[PROVIDED DATA Boundary: Start]
import Summits.QuantumAdvantage.QuantumAdvantage.Theorems.NearExactIsExact.Negative.HyperplaneLeak
import Literature.Computability.QuantumComplexity.MSubspaceSignReadoutRelaxedRuns
import Literature.Computability.QuantumComplexity.ForrelationSignTransport
import Summits.QuantumAdvantage.QuantumAdvantage.Theorems.NearExactIsExact.Negative.SmallCasesAnf

/-!
# `NearExactIsExact` (stmt-QuantumAdvantage-14043) — negative-side structural lemma (disprove, gen 29):
  the DERIVATIVE-BIAS BOUND — near-exact pairs have uniformly small autocorrelations on both sides

For Boolean `g` on `n` bits write `Δ_g(a) = Σ_y (-1)^{g(y) ⊕ g(y ⊕ a)}` for the autocorrelation (the bias of the
derivative `D_a g`; `Δ_g(0) = 2ⁿ`, and `g` is bent iff `Δ_g(a) = 0` for all `a ≠ 0`).  For ALL Boolean `f, g` on
`n` bits and every `a ≠ 0` (no degree hypothesis, any `n`):

  **`Δ_g(a)² ≤ 4·4ⁿ·(1 − Φ(f,g)²)`**,  i.e.  `|Δ_g(a)| ≤ 2^{n+1} √(1 − Φ(f,g)²)`     (`db_autocorr_sq_le`, `db_abs_autocorr_le`)

and the same for `Δ_f` (`db_autocorr_sq_le_left`, symmetry of `Φ`).  Proof: Wiener–Khinchin
`Σ_x W_g(x)² (-1)^{a·x} = 2ⁿ Δ_g(a)` (`db_sum_W_sq_twist`, via the tree's `sum_twist_mul_dwt`), orthogonality
`Σ_x (-1)^{a·x} = 0` to subtract the bent level `K² = 2ⁿ`, the factorisation `W² − K² = (W − Kσ_f)(W + Kσ_f)`
(`σ_f = (-1)^f`), Cauchy–Schwarz, and the two defect energies `Σ (W_g ∓ Kσ_f)² = 2·4ⁿ(1 ∓ Φ)` (`hl_defect_energy` for `f`
and for `¬f`, with the landed `SmallCases.forrelation_bnot_left`).  Consequences:

* `db_forrelation_sq_le_of_bias`: if `|Δ_g(a)| ≥ 2^{n−h}` for some `a ≠ 0` then `Φ(f,g)² ≤ 1 − 4^{−(h+1)}` for EVERY
  `f`.  For CUBIC `g` every derivative `D_a g` is quadratic, so `|Δ_g(a)| ∈ {0} ∪ {2^{n−h} : 2h = rank D_a g}`: a cubic
  `g` with an UNBALANCED derivative of symplectic rank `2h` is capped at `Φ² ≤ 1 − 4^{−(h+1)}` against all partners
  (`h = 0`, a linear structure: `Φ² ≤ 3/4`, cf. the sharper `1/2` of `Negative/LinearStructure`; `h = 1`: `Φ < 31/32`;
  `h = 2`: `Φ < 127/128`).  Hence along any family with `Φ → 1⁻` (a counterexample to `NearExactIsExact`) EVERY
  unbalanced derivative direction must have rank `→ ∞` on both sides — the pair is "asymptotically bent" in the
  autocorrelation (GAC absolute-indicator) sense, uniformly over all `2ⁿ − 1` directions;
* `db_exact_autocorr_eq_zero`: at `Φ(f,g)² = 1` all `Δ_g(a)`, `a ≠ 0`, vanish (an exact pair has perfectly balanced
  derivatives on both sides — bentness, recovered without Parseval-uniqueness arguments).

Use in the cell: DISPROOF.md §37.  HONEST FRAMING: a structural constraint on near-exact pairs (value = theorem), NOT
summit progress; it neither proves nor refutes `NearExactIsExact`.  Standard axioms.  The Wiener–Khinchin relation is
[cite: Carlet2020, Rel. (2.53)]; the rest is [folklore].
-/

set_option linter.dupNamespace false -- D-0017: single-problem summit ⇒ `QuantumAdvantage.QuantumAdvantage` by design

noncomputable section

namespace Summit.QuantumAdvantage.QuantumAdvantage.Theorems.NearExactIsExact.Negative.DerivativeBias

open Finset
open Literature.Computability.QuantumComplexity
open Literature.Computability.QuantumComplexity.BuzetChailloux (bxor zeroVec signOf_sq bxor_comm bxor_eq_zeroVec_iff)
open Literature.Computability.QuantumComplexity.DerivativeWalsh (W dwt sum_twist_mul_dwt signOf_not twist_bxor_left)
open Literature.Computability.QuantumComplexity.Simon (twist_sq sum_twist)
open Literature.Computability.QuantumComplexity.MMReadout (forrelation_symm')
open Summit.QuantumAdvantage.QuantumAdvantage.Theorems.NearExactIsExact.Negative.HyperplaneLeak
  (hl_defect_energy)
open Summit.QuantumAdvantage.QuantumAdvantage.Theorems.NearExactIsExact.Negative.SmallCases
  (forrelation_bnot_left)

variable {n : ℕ}

/-! ### Wiener–Khinchin: the twisted second moment of `W_g` is the autocorrelation -/

/-- `W_G(x)² = Σ_u (-1)^{u·x} T_G(u, 0)` — the frequency-`0` column of the tree's derivative Walsh table
(`sum_twist_mul_dwt` at `h = 0`). [cite: Carlet2020, Rel. (2.53)] -/
theorem db_W_sq (G : (Fin n → Bool) → ℝ) (x : Fin n → Bool) :
    W G x ^ 2 = ∑ u, twist u x * dwt G u zeroVec := by
  rw [sum_twist_mul_dwt, sq, W]
  congr 1
  refine sum_congr rfl fun y _ => ?_
  rw [show twist zeroVec y = 1 by simp [twist, zeroVec], mul_one]

/-- **Wiener–Khinchin over `𝔽₂ⁿ`**: `Σ_x W_G(x)² (-1)^{a·x} = 2ⁿ · T_G(a, 0) = 2ⁿ Σ_y G(y) G(y ⊕ a)`.
[cite: Carlet2020, Rel. (2.53)] -/
theorem db_sum_W_sq_twist (G : (Fin n → Bool) → ℝ) (a : Fin n → Bool) :
    ∑ x, W G x ^ 2 * twist a x = (2 : ℝ) ^ n * dwt G a zeroVec := by
  simp_rw [db_W_sq, sum_mul]
  rw [sum_comm]
  have e : ∀ u : Fin n → Bool, ∑ x, twist u x * dwt G u zeroVec * twist a x =
      dwt G u zeroVec * (if bxor u a = zeroVec then (2 : ℝ) ^ n else 0) := by
    intro u
    rw [show zeroVec = (fun _ : Fin n => false) from rfl, ← sum_twist (bxor u a), mul_sum]
    refine sum_congr rfl fun x _ => ?_
    rw [twist_bxor_left]; ring
  simp_rw [e, bxor_eq_zeroVec_iff, mul_ite, mul_zero]
  rw [Finset.sum_ite_eq' univ a, if_pos (mem_univ _), mul_comm]

/-- The autocorrelation as the table entry: `T_G(a,0) = Σ_y G(y) G(y ⊕ a)`. [folklore] -/
theorem db_dwt_zero (G : (Fin n → Bool) → ℝ) (a : Fin n → Bool) :
    dwt G a zeroVec = ∑ y, G y * G (bxor y a) := by
  rw [dwt]
  exact sum_congr rfl fun y _ => by rw [show twist zeroVec y = 1 by simp [twist, zeroVec], mul_one]

/-! ### The two defect energies -/

/-- The PLUS energy: `Σ_x (W_g(x) + √(2ⁿ)(-1)^{f x})² = 2·(2ⁿ)²·(1 + Φ(f,g))`. [folklore] -/
theorem db_plus_energy (f g : (Fin n → Bool) → Bool) :
    ∑ x, (W (fun y => signOf (g y)) x + Real.sqrt ((2 : ℝ) ^ n) * signOf (f x)) ^ 2 =
      2 * ((2 : ℝ) ^ n) ^ 2 * (1 + forrelation f g) := by
  have h := hl_defect_energy (fun x => !f x) g
  simp_rw [signOf_not, mul_neg, sub_neg_eq_add] at h
  rw [h, forrelation_bnot_left]
  ring

/-! ### The derivative-bias bound -/

/-- **Derivative-bias bound.** For ALL Boolean `f, g` on `n` bits and every `a ≠ 0`:
`(Σ_y (-1)^{g y}(-1)^{g(y ⊕ a)})² ≤ 4·4ⁿ·(1 − Φ(f,g)²)`. [folklore] -/
theorem db_autocorr_sq_le (f g : (Fin n → Bool) → Bool) {a : Fin n → Bool} (ha : a ≠ fun _ => false) :
    (∑ y, signOf (g y) * signOf (g (bxor y a))) ^ 2 ≤ 4 * (4 : ℝ) ^ n * (1 - forrelation f g ^ 2) := by
  set K : ℝ := Real.sqrt ((2 : ℝ) ^ n) with hKdef
  have hK : K ^ 2 = (2 : ℝ) ^ n := Real.sq_sqrt (by positivity)
  -- Wiener–Khinchin and orthogonality: `2ⁿ Δ = Σ (W² − K²σ²)·twist = Σ ((W − Kσ) twist)(W + Kσ)`
  have hWK := db_sum_W_sq_twist (fun y => signOf (g y)) a
  rw [db_dwt_zero] at hWK
  have h0 : ∑ x : Fin n → Bool, K ^ 2 * twist a x = 0 := by rw [← mul_sum, sum_twist a, if_neg ha, mul_zero]
  have hrepr : (2 : ℝ) ^ n * ∑ y, signOf (g y) * signOf (g (bxor y a)) =
      ∑ x, ((W (fun y => signOf (g y)) x - K * signOf (f x)) * twist a x) *
        (W (fun y => signOf (g y)) x + K * signOf (f x)) := by
    rw [← hWK, ← sub_zero (∑ x, W (fun y => signOf (g y)) x ^ 2 * twist a x), ← h0, ← sum_sub_distrib]
    refine sum_congr rfl fun x _ => ?_
    have hs : signOf (f x) ^ 2 = 1 := signOf_sq _
    linear_combination (K ^ 2 * twist a x) * hs
  -- Cauchy–Schwarz
  have hCS := sum_mul_sq_le_sq_mul_sq (univ : Finset (Fin n → Bool))
    (fun x => (W (fun y => signOf (g y)) x - K * signOf (f x)) * twist a x)
    (fun x => W (fun y => signOf (g y)) x + K * signOf (f x))
  have hU : ∑ x, ((W (fun y => signOf (g y)) x - K * signOf (f x)) * twist a x) ^ 2 =
      2 * ((2 : ℝ) ^ n) ^ 2 * (1 - forrelation f g) := by
    rw [← hl_defect_energy f g]
    exact sum_congr rfl fun x _ => by rw [mul_pow, twist_sq, mul_one]
  rw [← hrepr, hU, db_plus_energy] at hCS
  -- `hCS : (2ⁿ Δ)² ≤ 2(2ⁿ)²(1−Φ) · 2(2ⁿ)²(1+Φ)`
  have hN : (0 : ℝ) < ((2 : ℝ) ^ n) ^ 2 := by positivity
  have h4 : (4 : ℝ) ^ n = ((2 : ℝ) ^ n) ^ 2 := by rw [sq, ← mul_pow]; norm_num
  rw [h4]
  have key : ((2 : ℝ) ^ n) ^ 2 * (∑ y, signOf (g y) * signOf (g (bxor y a))) ^ 2 ≤
      ((2 : ℝ) ^ n) ^ 2 * (4 * ((2 : ℝ) ^ n) ^ 2 * (1 - forrelation f g ^ 2)) := by
    have e : ((2 : ℝ) ^ n * ∑ y, signOf (g y) * signOf (g (bxor y a))) ^ 2 =
        ((2 : ℝ) ^ n) ^ 2 * (∑ y, signOf (g y) * signOf (g (bxor y a))) ^ 2 := by ring
    rw [← e]
    refine hCS.trans (le_of_eq ?_)
    ring
  exact le_of_mul_le_mul_left key hN

/-- **`|Δ_g(a)| ≤ 2^{n+1} √(1 − Φ(f,g)²)`** for `a ≠ 0` (all `f, g`, all `n`). [folklore] -/
theorem db_abs_autocorr_le (f g : (Fin n → Bool) → Bool) {a : Fin n → Bool} (ha : a ≠ fun _ => false) :
    |∑ y, signOf (g y) * signOf (g (bxor y a))| ≤
      2 * (2 : ℝ) ^ n * Real.sqrt (1 - forrelation f g ^ 2) := by
  have h := db_autocorr_sq_le f g ha
  have hpos : (0 : ℝ) ≤ 2 * (2 : ℝ) ^ n := by positivity
  rw [← Real.sqrt_sq_eq_abs, show 2 * (2 : ℝ) ^ n = Real.sqrt ((2 * (2 : ℝ) ^ n) ^ 2) from
    (Real.sqrt_sq hpos).symm, ← Real.sqrt_mul (by positivity)]
  refine Real.sqrt_le_sqrt (h.trans (le_of_eq ?_))
  rw [show (4 : ℝ) ^ n = ((2 : ℝ) ^ n) ^ 2 by rw [sq, ← mul_pow]; norm_num]
  ring

/-- The bound on the `f` side: `Δ_f(a)² ≤ 4·4ⁿ(1 − Φ(f,g)²)` for `a ≠ 0`. [folklore] -/
theorem db_autocorr_sq_le_left (f g : (Fin n → Bool) → Bool) {a : Fin n → Bool} (ha : a ≠ fun _ => false) :
    (∑ x, signOf (f x) * signOf (f (bxor x a))) ^ 2 ≤ 4 * (4 : ℝ) ^ n * (1 - forrelation f g ^ 2) := by
  rw [← forrelation_symm']
  exact db_autocorr_sq_le g f ha

/-- **A large derivative bias caps `Φ`.**  If `|Δ_g(a)| ≥ 2ⁿ/2ʰ` for some `a ≠ 0` (for cubic `g`: an unbalanced
derivative `D_a g` of symplectic rank `2h`), then `Φ(f,g)² ≤ 1 − 4^{−(h+1)}` for every `f`. [folklore] -/
theorem db_forrelation_sq_le_of_bias (f g : (Fin n → Bool) → Bool) {a : Fin n → Bool} (ha : a ≠ fun _ => false)
    {h : ℕ} (hbias : (2 : ℝ) ^ n ≤ (2 : ℝ) ^ h * |∑ y, signOf (g y) * signOf (g (bxor y a))|) :
    forrelation f g ^ 2 ≤ 1 - 1 / (4 * (4 : ℝ) ^ h) := by
  have hb := db_autocorr_sq_le f g ha
  have h4n : (4 : ℝ) ^ n = ((2 : ℝ) ^ n) ^ 2 := by rw [sq, ← mul_pow]; norm_num
  have h4h : (4 : ℝ) ^ h = ((2 : ℝ) ^ h) ^ 2 := by rw [sq, ← mul_pow]; norm_num
  have hsq : (4 : ℝ) ^ n ≤ (4 : ℝ) ^ h * (∑ y, signOf (g y) * signOf (g (bxor y a))) ^ 2 := by
    rw [h4n, h4h, ← sq_abs (∑ y, _), ← mul_pow]
    exact pow_le_pow_left₀ (by positivity) hbias 2
  have hposn : (0 : ℝ) < (4 : ℝ) ^ n := by positivity
  have hposh : (0 : ℝ) < 4 * (4 : ℝ) ^ h := by positivity
  -- `4ⁿ ≤ 4ʰ Δ² ≤ 4ʰ · 4 · 4ⁿ (1 − Φ²)`, divide by `4ⁿ`
  have hc : (4 : ℝ) ^ n * 1 ≤ (4 : ℝ) ^ n * (4 * (4 : ℝ) ^ h * (1 - forrelation f g ^ 2)) := by
    rw [mul_one]
    refine hsq.trans ?_
    have := mul_le_mul_of_nonneg_left hb (by positivity : (0 : ℝ) ≤ (4 : ℝ) ^ h)
    refine this.trans (le_of_eq ?_)
    ring
  have hd := le_of_mul_le_mul_left hc hposn
  have he : 1 / (4 * (4 : ℝ) ^ h) ≤ 1 - forrelation f g ^ 2 := by
    rw [div_le_iff₀ hposh]
    linarith
  linarith

/-- The case `h = 0`: a LINEAR STRUCTURE `g(a ⊕ y) = g(y) ⊕ ε` (`|Δ_g(a)| = 2ⁿ`) gives `Φ(f,g)² ≤ 3/4` for every
`f` (the file `Negative/LinearStructure` has the sharper `1/2` by a direct hyperplane argument). [folklore] -/
theorem db_forrelation_sq_le_of_linearStructure (f g : (Fin n → Bool) → Bool) {a : Fin n → Bool} {ε : Bool}
    (ha : a ≠ fun _ => false) (hg : ∀ y, g (bxor a y) = (g y ^^ ε)) :
    forrelation f g ^ 2 ≤ 3 / 4 := by
  have hΔ : ∑ y, signOf (g y) * signOf (g (bxor y a)) = signOf ε * (2 : ℝ) ^ n := by
    have e : ∀ y : Fin n → Bool, signOf (g y) * signOf (g (bxor y a)) = signOf ε := by
      intro y
      rw [bxor_comm, hg y, signOf_xor, ← mul_assoc, ← sq, signOf_sq, one_mul]
    simp_rw [e]
    rw [sum_const, card_univ, Fintype.card_fun, Fintype.card_bool, Fintype.card_fin]
    simp [mul_comm]
  have habs : |∑ y, signOf (g y) * signOf (g (bxor y a))| = (2 : ℝ) ^ n := by
    rw [hΔ, abs_mul, show |signOf ε| = 1 by cases ε <;> simp [signOf], one_mul,
      abs_of_nonneg (by positivity)]
  have h := db_forrelation_sq_le_of_bias f g ha (h := 0) (by rw [habs]; simp)
  norm_num at h
  linarith

/-- **Exact pairs are balanced in every direction**: `Φ(f,g)² = 1 ⇒ Δ_g(a) = 0` for all `a ≠ 0` (bentness of `g`
in the autocorrelation form). [folklore] -/
theorem db_exact_autocorr_eq_zero (f g : (Fin n → Bool) → Bool) (h1 : forrelation f g ^ 2 = 1)
    {a : Fin n → Bool} (ha : a ≠ fun _ => false) :
    ∑ y, signOf (g y) * signOf (g (bxor y a)) = 0 := by
  have h := db_autocorr_sq_le f g ha
  rw [h1, sub_self, mul_zero] at h
  exact pow_eq_zero_iff (n := 2) (by norm_num) |>.1 (le_antisymm h (sq_nonneg _))

end Summit.QuantumAdvantage.QuantumAdvantage.Theorems.NearExactIsExact.Negative.DerivativeBias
[PROVIDED DATA Boundary: End]
- [DIRECTIONS]: Could you filter the material above and copy each line that holds the word "cite"?

- [ANSWER AREA]:
[cite: Carlet2020, Rel. (2.53)]; the rest is [folklore].
(`sum_twist_mul_dwt` at `h = 0`). [cite: Carlet2020, Rel. (2.53)] -/
[cite: Carlet2020, Rel. (2.53)] -/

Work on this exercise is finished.